Instead of embracing victimhood, we instead choose to be victors, heroes, soldiers, first responders, physicians, lawyers, judges, and even president.

Like any other community on earth, we have our good and we have our bad. Nonetheless, is dedicated to holding the line, just as our predecessors in the industry have done since the early 1800s. It is our hope to carry on the tradition of the Black Press which began in New York City with individuals like Peter Williams, Jr., William Hamilton, John Brown Russworm, Samuel Cornish, and others as they established and produced this country’s first black newspaper, Freedom’s Journal, in 1827.

In time, others would pick-up the torch and carry it to all corners of the United States. Names like Frederick Douglass (The North Star, Rochester, NY, est. 1847), John Murphy (Baltimore Afro-American Newspaper, 1892), Robert Sengstacke Abbott (The Chicago Defender, est. 1905) and Marcus Garvey (Negro World, New York City, est. 1918) come to mind.

Back then, these newspapers collectively advocated for the black man. Without a shred of doubt, the abolition of slavery was a top priority. After slavery ended, the Black Press continued to serve as an advocate for black people – relentlessly pushing the envelope of fairness and equality.

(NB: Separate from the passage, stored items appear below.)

/-- From nonsingularity on real radii between `ε₂` and `ε₁` to nonsingularity on the complex segment
`[ε₂, ε₁] ⊆ ℂ`. [folklore] -/
private theorem nonsingular_segment_of_uIcc {f₁ g : MvPolynomial (Fin (n + 2)) ℂ} {ε₂ ε₁ : ℝ}
    (hJ : ∀ ρ ∈ Set.uIcc ε₂ ε₁, ∀ θ : unitInterval, SmoothHypersurface.IsNonsingularForm ℂ
      (f₁ + ((ρ : ℂ) * Complex.exp (2 * Real.pi * Complex.I * ((θ : ℝ) : ℂ))) • g)) :
    ∀ ρ ∈ segment ℝ (ε₂ : ℂ) (ε₁ : ℂ), ∀ θ : unitInterval, SmoothHypersurface.IsNonsingularForm ℂ
      (f₁ + (ρ * Complex.exp (2 * Real.pi * Complex.I * ((θ : ℝ) : ℂ))) • g) := by
  rintro ρ ⟨a, b, ha, hb, hab, rfl⟩ θ
  have hmem : a * ε₂ + b * ε₁ ∈ Set.uIcc ε₂ ε₁ := by
    rw [← segment_eq_uIcc]; exact ⟨a, b, ha, hb, hab, rfl⟩
  simpa [Complex.real_smul] using hJ _ hmem θ

/-- From the annulus hypothesis on norms (non-negative radii) to the hypothesis on real radii. [folklore] -/
private theorem nonsingular_uIcc_of_norm {f₁ g : MvPolynomial (Fin (n + 2)) ℂ} {ε₂ ε₁ : ℝ} (hε₂ : 0 ≤ ε₂)
    (hε₁ : 0 ≤ ε₁)
    (hJ : ∀ c' : ℂ, ‖c'‖ ∈ Set.uIcc ε₂ ε₁ → SmoothHypersurface.IsNonsingularForm ℂ (f₁ + c' • g)) :
    ∀ ρ ∈ Set.uIcc ε₂ ε₁, ∀ θ : unitInterval, SmoothHypersurface.IsNonsingularForm ℂ
      (f₁ + ((ρ : ℂ) * Complex.exp (2 * Real.pi * Complex.I * ((θ : ℝ) : ℂ))) • g) := by
  intro ρ hρ θ
  refine hJ _ ?_
  have hρ0 : 0 ≤ ρ := by
    rcases Set.mem_uIcc.1 hρ with h | h
    exacts [hε₂.trans h.1, hε₁.trans h.1]
  have hnorm : ‖(ρ : ℂ) * Complex.exp (2 * Real.pi * Complex.I * ((θ : ℝ) : ℂ))‖ = ρ := by
    rw [← pencilParam_apply, norm_pencilParam, abs_of_nonneg hρ0]
  rw [hnorm]
  exact hρ

/-- **Concentric circles of a pencil are conjugate loops.** Let `r₂, r₁ ∈ ℂ` and suppose every member
`f₁ + (ρ e^{2πiθ})·g` with `ρ` on the segment `[r₂, r₁]` is nonsingular. If `γ₂`, `γ₁` are loops of `U(ℂ)`
with forms `f₁ + (r₂e^{2πiθ})g`, `f₁ + (r₁e^{2πiθ})g` and `κ` is a path with forms `f₁ + ((1-t)r₂ + t r₁)g`
(the radial segment), then `[γ₂] = [κ]·[γ₁]·[κ]⁻¹` in the fundamental groupoid of `U(ℂ)` (radial projection of
the annulus: the free homotopy `((1-t)r₂ + t r₁)e^{2πiθ}`). [cite: VoisinHodgeII2003, §2.3.1 and §3.1.1]
[cite: Hatcher2002, §1.1 Lemma 1.19 (p. 37)] -/
theorem mk_eq_conj_of_concentric {f₁ g : MvPolynomial (Fin (n + 2)) ℂ} (hf₁ : f₁.IsHomogeneous d)
    (hg : g.IsHomogeneous d) {r₂ r₁ : ℂ}
    (hJ : ∀ ρ ∈ segment ℝ r₂ r₁, ∀ θ : unitInterval, SmoothHypersurface.IsNonsingularForm ℂ
      (f₁ + (ρ * Complex.exp (2 * Real.pi * Complex.I * ((θ : ℝ) : ℂ))) • g))
    {s₂ s₁ : ComplexPoints (base ℂ n d)} (γ₂ : Path s₂ s₂) (γ₁ : Path s₁ s₁) (κ : Path s₂ s₁)
    (h₂ : ∀ θ : unitInterval, pointForm ℂ n d (γ₂ θ) =
      f₁ + (r₂ * Complex.exp (2 * Real.pi * Complex.I * ((θ : ℝ) : ℂ))) • g)
    (h₁ : ∀ θ : unitInterval, pointForm ℂ n d (γ₁ θ) =
      f₁ + (r₁ * Complex.exp (2 * Real.pi * Complex.I * ((θ : ℝ) : ℂ))) • g)
    (hκ : ∀ t : unitInterval, pointForm ℂ n d (κ t) =
      f₁ + ((1 - ((t : ℝ) : ℂ)) * r₂ + ((t : ℝ) : ℂ) * r₁) • g) :
    Path.Homotopic.Quotient.mk γ₂ =
      (Path.Homotopic.Quotient.mk κ).trans
        ((Path.Homotopic.Quotient.mk γ₁).trans (Path.Homotopic.Quotient.mk κ).symm) := by
  refine mk_eq_conj_of_pencilHomotopy hf₁ hg (continuous_radialHomotopy r₂ r₁) (fun p => ?_) γ₂ γ₁ κ
    (fun θ => ?_) (fun θ => ?_) (fun t => ?_) (fun t => ?_)
  · refine hJ _ ⟨1 - (p.1 : ℝ), (p.1 : ℝ), sub_nonneg.2 p.1.2.2, p.1.2.1, sub_add_cancel _ _, ?_⟩ p.2
    simp [Complex.real_smul]
  · rw [h₂]; simp
  · rw [h₁]; simp
  · rw [hκ]; simp
  · rw [hκ]; simp [Complex.exp_two_pi_mul_I]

Thus, it is my joy to be a part of this continuum of service on behalf of people of color. I also understand that I have a duty – a duty to tell the truth. Frankly, telling the truth can come with a price. However, our faith in God has consistently brought us through the most difficult of times. Further, we are reminded that our ancestors went through even worse. It is our belief that only ‘those who have been to the deepest depths of hell can best appreciate the limitless heights of heaven.’

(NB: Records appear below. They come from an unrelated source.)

import Literature.Analysis.FluidPDE.BoltzmannGradLimitProofs
import HarnessLib

/-!
# Marginals at an adjoined configuration: moving the adjoined particle to the last slot
(Cercignani–Illner–Pulvirenti 1994 §4.3 (3.5); Gallagher–Saint-Raymond–Texier 2013 (4.3.2);
trunk T-KINETIC, topic MathematicalPhysics/KineticTheory; step T5b of the plan for the input (S)
of `bodineau_gallagher_saintRaymond_linear_of_S`.)

The `(s+1)`-particle marginal `f^{(s+1)}` of an `(s+1+m)`-particle function `F`
(`nthMarginal (s+1+m) (s+1) F`) evaluated at an adjoined configuration
`appendParticle Y x v` (the `s` tagged particles `Y` and a partner `(x, v)` as particle `s`)
integrates `F` over the remaining `m` particles placed AFTER the partner:
`f^{(s+1)}(Y, (x,v)) = ∫ F(Y, (x,v), z_m) dz_m` (`nthMarginal_succ_add_apply`, no hypothesis). In
the flux computations of the BBGKY hierarchy the partner arises as the LAST particle of the big
configuration, `(Y, z_m, (x,v))`; for `F` symmetric under relabellings of the untagged block
`{s, …, s+m}` the two integrands agree (`apply_append_appendParticle_eq_of_restSymmetric`, the
cyclic shift of the untagged block), whence
`f^{(s+1)}(Y, (x,v)) = ∫ F(Y, z_m, (x,v)) dz_m` (`nthMarginal_appendParticle_eq_of_restSymmetric`).

## References

* C. Cercignani, R. Illner, M. Pulvirenti, *The Mathematical Theory of Dilute Gases*, Springer
  (1994), §4.3 (3.5) (marginals; symmetry in the untagged particles).
* I. Gallagher, L. Saint-Raymond, B. Texier, *From Newton to Boltzmann*, EMS (2013),
  arXiv:1208.5753, (4.3.2).
-/

open MeasureTheory Set Function
open Literature.Analysis.FluidPDE (Config appendParticle nthMarginal marginal)
open Literature.Analysis.FluidPDE

namespace Literature.MathematicalPhysics.KineticTheory

noncomputable section

section Marginal

variable {d : Type*} [Fintype d] {X : Type*}

/-- **The `(s+1)`-marginal of an `(s+1+m)`-particle function, without casts**:
`f^{(s+1)}(W) = ∫ F(W, z_m) dz_m`. [folklore] -/
theorem nthMarginal_succ_add_apply [MeasureSpace X] [SigmaFinite (volume : Measure X)] {s m : ℕ}
    (F : Config (s + 1 + m) d X → ℝ) (W : Config (s + 1) d X) :
    nthMarginal (s + 1 + m) (s + 1) F W = ∫ zm : Config m d X, F (Fin.append W zm) := by
  haveI : SigmaFinite (volume : Measure (X × EuclideanSpace ℝ d)) := inferInstance
  unfold nthMarginal
  rw [dif_pos (Nat.le_add_right (s + 1) m)]
  unfold marginal
  have hm : s + 1 + m - (s + 1) = m := by omega
  obtain ⟨e, he, hemp⟩ := exists_castEquiv hm (X × EuclideanSpace ℝ d)
  rw [← hemp.integral_comp' ]
  refine integral_congr_ae (ae_of_all _ fun zm' => ?_)
  beta_reduce
  congr 1
  funext k
  refine Fin.addCases (fun i => ?_) (fun j => ?_) k
  · have h1 : Fin.cast (Nat.add_sub_of_le (Nat.le_add_right (s + 1) m)).symm (Fin.castAdd m i) =
        Fin.castAdd (s + 1 + m - (s + 1)) i := Fin.ext rfl
    rw [h1, Fin.append_left, Fin.append_left]
  · have h2 : Fin.cast (Nat.add_sub_of_le (Nat.le_add_right (s + 1) m)).symm (Fin.natAdd (s + 1) j) =
        Fin.natAdd (s + 1) (Fin.cast hm.symm j) := Fin.ext rfl
    rw [h2, Fin.append_right, Fin.append_right, he]

/-- The cyclic shift of the untagged block `{s, …, s+m}` which brings the last particle to the
slot `s`: a permutation of `Fin (s + (m + 1))` fixing the tagged block. [folklore] -/
theorem exists_perm_restShift (s m : ℕ) :
    ∃ σ : Equiv.Perm (Fin (s + (m + 1))),
      (∀ i : Fin s, σ (Fin.castAdd (m + 1) i) = Fin.castAdd (m + 1) i) ∧
      σ (Fin.natAdd s 0) = Fin.natAdd s (Fin.last m) ∧
      ∀ j : Fin m, σ (Fin.natAdd s j.succ) = Fin.natAdd s (Fin.castSucc j) := by
  have h0 : (finRotate (m + 1)).symm 0 = Fin.last m := by
    rw [Equiv.symm_apply_eq]
    exact finRotate_last.symm
  have hs : ∀ j : Fin m, (finRotate (m + 1)).symm j.succ = Fin.castSucc j := by
    intro j
    rw [Equiv.symm_apply_eq]
    refine Fin.ext ?_
    rw [coe_finRotate_of_ne_last (Fin.castSucc_lt_last j).ne]
    simp
  refine ⟨finSumFinEquiv.symm.trans ((Equiv.sumCongr (Equiv.refl (Fin s)) (finRotate (m + 1)).symm).trans finSumFinEquiv),
    fun i => ?_, ?_, fun j => ?_⟩
  · simp
  · simp [h0]
  · simp [hs j]

omit [Fintype d] in
/-- **Relabelling the adjoined particle**: for `F` symmetric under the relabellings of the
untagged block fixing the tagged particles, `F(Y, (x,v), z_m) = F(Y, z_m, (x,v))`, the two
configurations being read in `Config (s + 1 + m)` (the second through the cast
`s + 1 + m = s + (m + 1)`). [folklore] -/
theorem apply_append_appendParticle_eq_of_restSymmetric {s m : ℕ} {F : Config (s + 1 + m) d X → ℝ}
    (hF : ∀ σ : Equiv.Perm (Fin (s + 1 + m)), (∀ i : Fin s, σ (Fin.cast (by omega) (Fin.castAdd (m + 1) i)) =
      Fin.cast (by omega) (Fin.castAdd (m + 1) i)) → ∀ w : Config (s + 1 + m) d X, F (w ∘ σ) = F w)
    (Y : Config s d X) (x : X) (v : EuclideanSpace ℝ d) (zm : Config m d X) :
    F (Fin.append (appendParticle Y x v) zm) =
      F (fun k => appendParticle (Fin.append Y zm) x v (Fin.cast (Nat.add_right_comm s 1 m) k)) := by
  obtain ⟨σ, hσl, hσ0, hσs⟩ := exists_perm_restShift s m
  -- transport `σ` to `Fin (s + 1 + m)`
  have hcast : s + (m + 1) = s + 1 + m := by omega
  set σ' : Equiv.Perm (Fin (s + 1 + m)) := (finCongr hcast).symm.trans (σ.trans (finCongr hcast)) with hσ'
  have key : (fun k => appendParticle (Fin.append Y zm) x v (Fin.cast (Nat.add_right_comm s 1 m) k)) ∘ σ' =
      Fin.append (appendParticle Y x v) zm := by
    funext k
    simp only [Function.comp_apply, hσ', Equiv.trans_apply, finCongr_symm, finCongr_apply]
    -- split `k` along `s + (m + 1)` after casting
    obtain ⟨k', rfl⟩ : ∃ k' : Fin (s + (m + 1)), k = Fin.cast hcast k' := ⟨Fin.cast hcast.symm k, Fin.ext rfl⟩
    have hkk : Fin.cast hcast.symm (Fin.cast hcast k') = k' := Fin.ext rfl
    rw [hkk]
    refine Fin.addCases (fun i => ?_) (fun l => ?_) k'
    · -- tagged particle
      rw [hσl i]
      have e1 : Fin.cast (Nat.add_right_comm s 1 m) (Fin.cast hcast (Fin.castAdd (m + 1) i)) =
          Fin.castAdd 1 (Fin.castAdd m i) := Fin.ext rfl
      have e2 : Fin.cast hcast (Fin.castAdd (m + 1) i) = Fin.castAdd m (Fin.castAdd 1 i) := Fin.ext rfl
      rw [e1, e2, appendParticle_castAdd, Fin.append_left, Fin.append_left, appendParticle_castAdd]
    · -- untagged particle `l : Fin (m + 1)`: `l = 0` is the partner, `l = j + 1` the `j`-th other
      refine Fin.cases ?_ (fun j => ?_) l
      · rw [hσ0]
        have e1 : Fin.cast (Nat.add_right_comm s 1 m) (Fin.cast hcast (Fin.natAdd s (Fin.last m))) =
            Fin.natAdd (s + m) (0 : Fin 1) := Fin.ext (by simp)
        have e2 : Fin.cast hcast (Fin.natAdd s 0) = Fin.castAdd m (Fin.natAdd s (0 : Fin 1)) := Fin.ext (by simp)
        rw [e1, e2, appendParticle_last, Fin.append_left, appendParticle_last]
      · rw [hσs j]
        have e1 : Fin.cast (Nat.add_right_comm s 1 m) (Fin.cast hcast (Fin.natAdd s (Fin.castSucc j))) =
            Fin.castAdd 1 (Fin.natAdd s j) := Fin.ext (by simp)
        have e2 : Fin.cast hcast (Fin.natAdd s j.succ) = Fin.natAdd (s + 1) j := Fin.ext (by simp [Nat.add_right_comm]; omega)
        rw [e1, e2, appendParticle_castAdd, Fin.append_right, Fin.append_right]
  have hfix : ∀ i : Fin s, σ' (Fin.cast (by omega) (Fin.castAdd (m + 1) i)) = Fin.cast (by omega) (Fin.castAdd (m + 1) i) := by
    intro i
    simp only [hσ', Equiv.trans_apply, finCongr_symm, finCongr_apply]
    have : Fin.cast hcast.symm (Fin.cast (by omega : s + (m + 1) = s + 1 + m) (Fin.castAdd (m + 1) i)) = Fin.castAdd (m + 1) i :=
      Fin.ext rfl
    rw [this, hσl i]
  rw [← key]
  exact hF σ' hfix _

/-- **The `(s+1)`-marginal at an adjoined configuration, partner last**: for `F` symmetric under
the relabellings of the untagged block,
`f^{(s+1)}(Y, (x, v)) = ∫ F(Y, z_m, (x, v)) dz_m` (the partner read as the LAST particle of the
big configuration, as it arises in the flux computations). [cite: CIPDiluteGases1994, §4.3 (3.5)] -/
theorem nthMarginal_appendParticle_eq_of_restSymmetric [MeasureSpace X] [SigmaFinite (volume : Measure X)]
    {s m : ℕ} {F : Config (s + 1 + m) d X → ℝ}
    (hF : ∀ σ : Equiv.Perm (Fin (s + 1 + m)), (∀ i : Fin s, σ (Fin.cast (by omega) (Fin.castAdd (m + 1) i)) =
      Fin.cast (by omega) (Fin.castAdd (m + 1) i)) → ∀ w : Config (s + 1 + m) d X, F (w ∘ σ) = F w)
    (Y : Config s d X) (x : X) (v : EuclideanSpace ℝ d) :
    nthMarginal (s + 1 + m) (s + 1) F (appendParticle Y x v) =
      ∫ zm : Config m d X, F (fun k => appendParticle (Fin.append Y zm) x v (Fin.cast (Nat.add_right_comm s 1 m) k)) := by
  rw [nthMarginal_succ_add_apply]
  exact integral_congr_ae (ae_of_all _ fun zm => apply_append_appendParticle_eq_of_restSymmetric hF Y x v zm)

end Marginal

end

end Literature.MathematicalPhysics.KineticTheory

So, here’s to another 16 years of toiling in the vineyard for righteousness’ sake – no matter the odds. Further, we will continue to advocate for black issues when others remain silent, and also, we vow to continue to master usage of the ever-changing 21st century internet technology before us.

Last but not least, a very special word of thanks goes to our viewers/readers and our advertisers. Without you, there is no us!